File metadata and controls

55 lines (26 loc) · 2.56 KB

Fixity

A file manifest should be created for each born-digital accession at the point of accessioning. After an accession is copied into the Libraries' storage systems, use technical-appraisal-logs.py to generate an initial file manifest of all the files and their checksum information.

The current workflow also generates fixity information using bagit.py. This creates a "bag" for each accession with an MD5 manifest text file inside that is quick and easy to validate using bagit's command line program.

Below are instructions for creating and validating bags, as well as instructions for validating fixity information from checksum manifests created by other utilities.

Bagging

This workflow uses bagit.py, a Python module and command line utility with installation instructions on the Library of Congress's bagit-python GitHub page.

bagit.py turns a directory into a "bag" that includes a file (manifest-md5.txt) with the MD5 and path for every file.

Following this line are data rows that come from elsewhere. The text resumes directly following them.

/-- **Cube edges are torus edges**: the cube graph (pull-back of `ℤ³` to `Q_n`) is a subgraph of
the pull-back of the torus `T_{n+1}` along `proj` (the torus only adds the wrap-around edges).
[folklore] -/
theorem comap_cube_le (n : ℕ) :
    (zdGraph 3).comap (Subtype.val : (Finset.Icc (0 : Site 3) ![(n : ℤ), n, n] : Set (Site 3)) → Site 3) ≤
      (torusGraph 3 (n + 1)).comap
        (fun a : (Finset.Icc (0 : Site 3) ![(n : ℤ), n, n] : Set (Site 3)) =>
          Torus.proj (n + 1) (a : Site 3)) := by
  intro a b hab
  rw [SimpleGraph.comap_adj] at hab ⊢
  have hne : Torus.proj (n + 1) (a : Site 3) ≠ Torus.proj (n + 1) (b : Site 3) := fun h =>
    hab.ne (congrArg Subtype.val (proj_injective_cube n h))
  rw [torusGraph_adj_iff]
  refine ⟨hne, ?_⟩
  rw [zdGraph_adj_iff] at hab
  obtain ⟨i, h | h⟩ := hab
  · left
    exact ⟨i, by rw [h, proj_add_site3, proj_single]⟩
  · right
    exact ⟨i, by rw [h, proj_add_site3, proj_single]⟩

/-- **Discrete intermediate values.** In a graph on the cube whose steps raise the first
coordinate by at most one, a walk from `u` to `v` visits every level `t` with
`u₀ ≤ t ≤ v₀`. [folklore] -/
theorem exists_level_of_walk {n : ℕ}
    {Γ : SimpleGraph (Finset.Icc (0 : Site 3) ![(n : ℤ), n, n] : Set (Site 3))}
    (hΓ : ∀ u v, Γ.Adj u v → (v : Site 3) 0 ≤ (u : Site 3) 0 + 1) :
    ∀ {u v : (Finset.Icc (0 : Site 3) ![(n : ℤ), n, n] : Set (Site 3))} (w : Γ.Walk u v) (t : ℤ),
      (u : Site 3) 0 ≤ t → t ≤ (v : Site 3) 0 → ∃ c ∈ w.support, (c : Site 3) 0 = t
  | u, _, SimpleGraph.Walk.nil, t, h1, h2 => ⟨u, by simp, le_antisymm h1 h2⟩
  | u, v, SimpleGraph.Walk.cons (v := u') hadj w', t, h1, h2 => by
    by_cases ht : (u : Site 3) 0 = t
    · exact ⟨u, by simp, ht⟩
    · have hu' : (u' : Site 3) 0 ≤ t := by
        have := hΓ u u' hadj
        omega
      obtain ⟨c, hc, hct⟩ := exists_level_of_walk hΓ w' t hu' h2
      exact ⟨c, by simp [hc], hct⟩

To validate a bag, bagit.py compares each file's current MD5 with the information in the manifest and will return "bag invalid" if there are any changes.

All the files for an accession should be put in a single bag named with the accession number.

Bagit Instructions:

1. Make the bag

$ bagit.py --md5 /path/to/accession/folder

Record this step in the preservation log.

2. Rename the bag directory

Append "_bag" to the end of the accession folder name (e.g., harg-ms-281_2017-01-er_bag).

3. Validate the bag

$ bagit.py --validate /path/to/accession/folder_bag

Record the results of this step in the preservation log.

4. Save the manifest

Save a copy of the bag manifest (manifest-md5.txt) outside the bag with the other preservation documentation.

Verifying fixity from checksum manifests

For bagged accessions:

Fixity can be validated using a simple command line command.

$ bagit.py --validate /path/to/accession/folder_bag

For accessions with other kinds of checksum manifests:

Several older accessions have checksum manifests that were generated using the file cataloging utility Karen's Directory Printer. The UGA Libraries GitHub has a set of Python scripts that can parse and validate fixity from the MD5 checksums in these manifests.